Stark v. State

Decision Date05 January 1903
Citation81 Miss. 397,33 So. 175
CourtMississippi Supreme Court
PartiesJAMES STARK v. STATE OF MISSISSIPPI

October 1902

FROM the circuit court of Winston county HON. GUION Q. HALL Judge.

Stark appellant, was convicted of having indecently exposed the private parts of his person in a public place--a singing school--and was sentenced to thirty days' imprisonment. He appealed to the supreme court.

Reversed and remanded.

Daniel & Brantley, for appellant.

The intent that actuated the defendant in doing the act complained of is the gist of the offense. The exposure must have been "willfully and lewdly done." Code, 1892, § 1218. In this instruction the words "willfully and lewdly" modify only the word "exposed." The word "urinated" is not modified by the two words "willfully and lewdly;" the instruction thereby telling the jury that, if the defendant merely urinated in a public place or in the presence of two or more persons, then he is guilty as charged, thus eliminating the idea of willfulness and lewdness which must accompany the act under the statute to constitute the offense.

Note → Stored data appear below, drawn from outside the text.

/-- the generic lift: `g` times a disjoint pair of zero-sum triples of residues in `[1, n-1]` with the same CM type at level `n`
is a disjoint coincidence at level `n·g` -/
lemma pair_lift {n g : ℕ} (hg : 0 < g) {x y z x' y' z' : ℕ}
    (hs : n ∣ x + y + z) (hx0 : 0 < x) (hx : x < n) (hy0 : 0 < y) (hy : y < n) (hz0 : 0 < z) (hz : z < n)
    (hs' : n ∣ x' + y' + z') (hx0' : 0 < x') (hx' : x' < n) (hy0' : 0 < y') (hy' : y' < n) (hz0' : 0 < z')
    (hz' : z' < n) (hd : ¬ Share (x, y, z) (x', y', z')) (hST : SameType n (x, y, z) (x', y', z')) :
    n * g ∣ g * x + g * y + g * z ∧ ¬ n * g ∣ g * x ∧ ¬ n * g ∣ g * y ∧ ¬ n * g ∣ g * z ∧
    n * g ∣ g * x' + g * y' + g * z' ∧ ¬ n * g ∣ g * x' ∧ ¬ n * g ∣ g * y' ∧ ¬ n * g ∣ g * z' ∧
    (∀ u v, (u = g * x ∨ u = g * y ∨ u = g * z) → (v = g * x' ∨ v = g * y' ∨ v = g * z') → ¬ u ≡ v [MOD n * g]) ∧
    SameType (n * g) (g * x, g * y, g * z) (g * x', g * y', g * z') := by
  have e : n * g = g * n := mul_comm _ _
  have lt : ∀ w, w < n → g * w < n * g := fun w hw => by
    rw [e]; exact Nat.mul_lt_mul_of_pos_left hw hg
  have nd : ∀ w, 0 < w → w < n → ¬ n * g ∣ g * w := fun w hw0 hw hdvd =>
    absurd (Nat.le_of_dvd (Nat.mul_pos hg hw0) hdvd) (not_le.mpr (lt w hw))
  have zs : ∀ p q r, n ∣ p + q + r → n * g ∣ g * p + g * q + g * r := fun p q r h => by
    rw [e, show g * p + g * q + g * r = g * (p + q + r) by ring]; exact mul_dvd_mul_left g h
  refine ⟨zs _ _ _ hs, nd _ hx0 hx, nd _ hy0 hy, nd _ hz0 hz, zs _ _ _ hs', nd _ hx0' hx', nd _ hy0' hy', nd _ hz0' hz',
    ?_, ?_⟩
  · intro u v hu hv huv
    have hu' : u < n * g := by
      rcases hu with rfl | rfl | rfl
      exacts [lt _ hx, lt _ hy, lt _ hz]
    have hv' : v < n * g := by
      rcases hv with rfl | rfl | rfl
      exacts [lt _ hx', lt _ hy', lt _ hz']
    have huv' : u = v := by
      have h := huv; unfold Nat.ModEq at h; rwa [Nat.mod_eq_of_lt hu', Nat.mod_eq_of_lt hv'] at h
    apply hd
    unfold Share; dsimp only
    rcases hu with rfl | rfl | rfl <;> rcases hv with rfl | rfl | rfl <;>
      have hh := Nat.eq_of_mul_eq_mul_left hg huv' <;> omega
  · rw [e]; exact PropDPrimeN.sameType_lift hg hST

/-- **CONVERSE AT 15**: `g` times a DISJOINT pair from one class of `big15` is a disjoint coincidence at level `15g`. -/
theorem big15_lift {g : ℕ} (hg : 0 < g) {cl : List CoincFull.Tri} (hcl : cl ∈ big15) {x y z x' y' z' : ℕ}
    (hT : (x, y, z) ∈ cl) (hT' : (x', y', z') ∈ cl) (hd : ¬ Share (x, y, z) (x', y', z')) :
    15 * g ∣ g * x + g * y + g * z ∧ ¬ 15 * g ∣ g * x ∧ ¬ 15 * g ∣ g * y ∧ ¬ 15 * g ∣ g * z ∧
    15 * g ∣ g * x' + g * y' + g * z' ∧ ¬ 15 * g ∣ g * x' ∧ ¬ 15 * g ∣ g * y' ∧ ¬ 15 * g ∣ g * z' ∧
    (∀ u v, (u = g * x ∨ u = g * y ∨ u = g * z) → (v = g * x' ∨ v = g * y' ∨ v = g * z') → ¬ u ≡ v [MOD 15 * g]) ∧
    SameType (15 * g) (g * x, g * y, g * z) (g * x', g * y', g * z') := by
  obtain ⟨hs, hx0, hx, hy0, hy, hz0, hz⟩ := big15_facts cl hcl _ hT
  obtain ⟨hs', hx0', hx', hy0', hy', hz0', hz'⟩ := big15_facts cl hcl _ hT'
  exact pair_lift hg hs hx0 hx hy0 hy hz0 hz hs' hx0' hx' hy0' hy' hz0' hz' hd
    (CoincFull.classes15_sameType (big15_sub cl hcl) hT hT')

/-- **CONVERSE AT 21**: `g` times a DISJOINT pair from one class of `big21` is a disjoint coincidence at level `21g`. -/
theorem big21_lift {g : ℕ} (hg : 0 < g) {cl : List CoincFull.Tri} (hcl : cl ∈ big21) {x y z x' y' z' : ℕ}
    (hT : (x, y, z) ∈ cl) (hT' : (x', y', z') ∈ cl) (hd : ¬ Share (x, y, z) (x', y', z')) :
    21 * g ∣ g * x + g * y + g * z ∧ ¬ 21 * g ∣ g * x ∧ ¬ 21 * g ∣ g * y ∧ ¬ 21 * g ∣ g * z ∧
    21 * g ∣ g * x' + g * y' + g * z' ∧ ¬ 21 * g ∣ g * x' ∧ ¬ 21 * g ∣ g * y' ∧ ¬ 21 * g ∣ g * z' ∧
    (∀ u v, (u = g * x ∨ u = g * y ∨ u = g * z) → (v = g * x' ∨ v = g * y' ∨ v = g * z') → ¬ u ≡ v [MOD 21 * g]) ∧
    SameType (21 * g) (g * x, g * y, g * z) (g * x', g * y', g * z') := by
  obtain ⟨hs, hx0, hx, hy0, hy, hz0, hz⟩ := big21_facts cl hcl _ hT
  obtain ⟨hs', hx0', hx', hy0', hy', hz0', hz'⟩ := big21_facts cl hcl _ hT'
  exact pair_lift hg hs hx0 hx hy0 hy hz0 hz hs' hx0' hx' hy0' hy' hz0' hz' hd
    (CoincFull.classes21_sameType (big21_sub cl hcl) hT hT')

/-- the level-39 unit pairs lifted by `5g` to level `15·(13g)` -/
theorem units39_lift15 {g : ℕ} (hg : 0 < g) {cl : List CoincFull.Tri} (hcl : cl ∈ units39) {x y z x' y' z' : ℕ}
    (hT : (x, y, z) ∈ cl) (hT' : (x', y', z') ∈ cl) (hne : (x, y, z) ≠ (x', y', z')) :
    15 * (13 * g) ∣ 5 * g * x + 5 * g * y + 5 * g * z ∧
    ¬ 15 * (13 * g) ∣ 5 * g * x ∧ ¬ 15 * (13 * g) ∣ 5 * g * y ∧ ¬ 15 * (13 * g) ∣ 5 * g * z ∧
    15 * (13 * g) ∣ 5 * g * x' + 5 * g * y' + 5 * g * z' ∧
    ¬ 15 * (13 * g) ∣ 5 * g * x' ∧ ¬ 15 * (13 * g) ∣ 5 * g * y' ∧ ¬ 15 * (13 * g) ∣ 5 * g * z' ∧
    (∀ u v, (u = 5 * g * x ∨ u = 5 * g * y ∨ u = 5 * g * z) → (v = 5 * g * x' ∨ v = 5 * g * y' ∨ v = 5 * g * z') →
      ¬ u ≡ v [MOD 15 * (13 * g)]) ∧
    SameType (15 * (13 * g)) (5 * g * x, 5 * g * y, 5 * g * z) (5 * g * x', 5 * g * y', 5 * g * z') := by
  rw [show 15 * (13 * g) = 3 * (13 * (5 * g)) by ring]
  exact PropDPrimeN.units39_lift (by omega) hcl hT hT' hne

/-- the level-39 unit pairs lifted by `7g` to level `21·(13g)` -/
theorem units39_lift21 {g : ℕ} (hg : 0 < g) {cl : List CoincFull.Tri} (hcl : cl ∈ units39) {x y z x' y' z' : ℕ}
    (hT : (x, y, z) ∈ cl) (hT' : (x', y', z') ∈ cl) (hne : (x, y, z) ≠ (x', y', z')) :
    21 * (13 * g) ∣ 7 * g * x + 7 * g * y + 7 * g * z ∧
    ¬ 21 * (13 * g) ∣ 7 * g * x ∧ ¬ 21 * (13 * g) ∣ 7 * g * y ∧ ¬ 21 * (13 * g) ∣ 7 * g * z ∧
    21 * (13 * g) ∣ 7 * g * x' + 7 * g * y' + 7 * g * z' ∧
    ¬ 21 * (13 * g) ∣ 7 * g * x' ∧ ¬ 21 * (13 * g) ∣ 7 * g * y' ∧ ¬ 21 * (13 * g) ∣ 7 * g * z' ∧
    (∀ u v, (u = 7 * g * x ∨ u = 7 * g * y ∨ u = 7 * g * z) → (v = 7 * g * x' ∨ v = 7 * g * y' ∨ v = 7 * g * z') →
      ¬ u ≡ v [MOD 21 * (13 * g)]) ∧
    SameType (21 * (13 * g)) (7 * g * x, 7 * g * y, 7 * g * z) (7 * g * x', 7 * g * y', 7 * g * z') := by
  rw [show 21 * (13 * g) = 3 * (13 * (7 * g)) by ring]
  exact PropDPrimeN.units39_lift (by omega) hcl hT hT' hne

/-! ## 5. The hypothesis is level-sensitive: (JP₃) is false -/

/-- `JP 3` fails: at `N = 13` the unit pair `(1, 16, 22) ∼ (2, 5, 32)` of level `39` is a disjoint, jointly primitive coincidence. -/
theorem not_JP_three : ¬ JP 3 := by
  intro h
  have hsq : Squarefree 13 := (by norm_num : Nat.Prime 13).squarefree
  have h11 : ∀ p ∈ (13 : ℕ).primeFactors, 11 ≤ p := by
    intro p hp
    rw [Nat.Prime.primeFactors (by norm_num)] at hp
    simp at hp; omega
  have hST : SameType (3 * 13) ((1 : ℕ), (16 : ℕ), (22 : ℕ)) ((2 : ℕ), (5 : ℕ), (32 : ℕ)) :=
    CoincFull.classes39_sameType (cl := [(1, 16, 22), (2, 5, 32), (4, 10, 25), (8, 11, 20)]) (by decide) (by decide)
      (by decide)
  refine h 13 1 16 22 2 5 32 (by norm_num) hsq h11 (by norm_num) (by norm_num) (by norm_num) (by norm_num)
    (by norm_num) (by norm_num) (by norm_num) (by norm_num) ?_ ?_ hST
  · intro q hq _ h1 _ _ _ _ _
    exact (Nat.Prime.one_lt hq).ne' (Nat.dvd_one.mp h1)
  · intro u v hu hv
    rcases hu with rfl | rfl | rfl <;> rcases hv with rfl | rfl | rfl <;> decide

end HodgeFermat.KRFree.DescentB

An act of exposure to be brought within the purview of this statute must have a tendency to excite lascivious desires or tend to scandalize. There is nothing in the whole body of the evidence in this case to give the act complained of that character.

William Williams, assistant attorney-general, for appellee.

The judgment must be within the limit fixed by law, but this court has power to correct the judgment.

Considered as a whole, the instructions given in this case correctly announce the law. Skates v. State, 64 Miss. 644. Upon the facts the verdict was manifestly right.

OPINION

CALHOON, J.

The indictment was drawn under code, § 1218, against the exposure of the person in a public place, etc. The statute requires the exhibition to be "willfully and lewdly" made. The indictment charges that it was "unlawfully and willfully" made, omitting the word "lewdly." If this may be left out, so may the word "willfully, " by the same process of reasoning leaving the whole charge to depend on the word "unlawfully." We hold, therefore, that the indictment is void on its face. The statute does not use the word "unlawfully." The pleader very properly did, but he failed to use a word essential to the description of the offense, so as to support the pleader's conclusion that the act was unlawful. Cook v. State, 72 Miss. 517 (17 So. 228); Dee v. Same, 68 Miss. 601 (9 So. 356); Lewis v. Same, 49 Miss. 354; Harrington v. Same, 54 Miss. 490; Roberts v. Same, 55 Miss. 421; and the other cases cited in Brame & A. Dig., p. 305, secs. 93-99, and those in George's Dig. p. 814, secs. 305-312. The...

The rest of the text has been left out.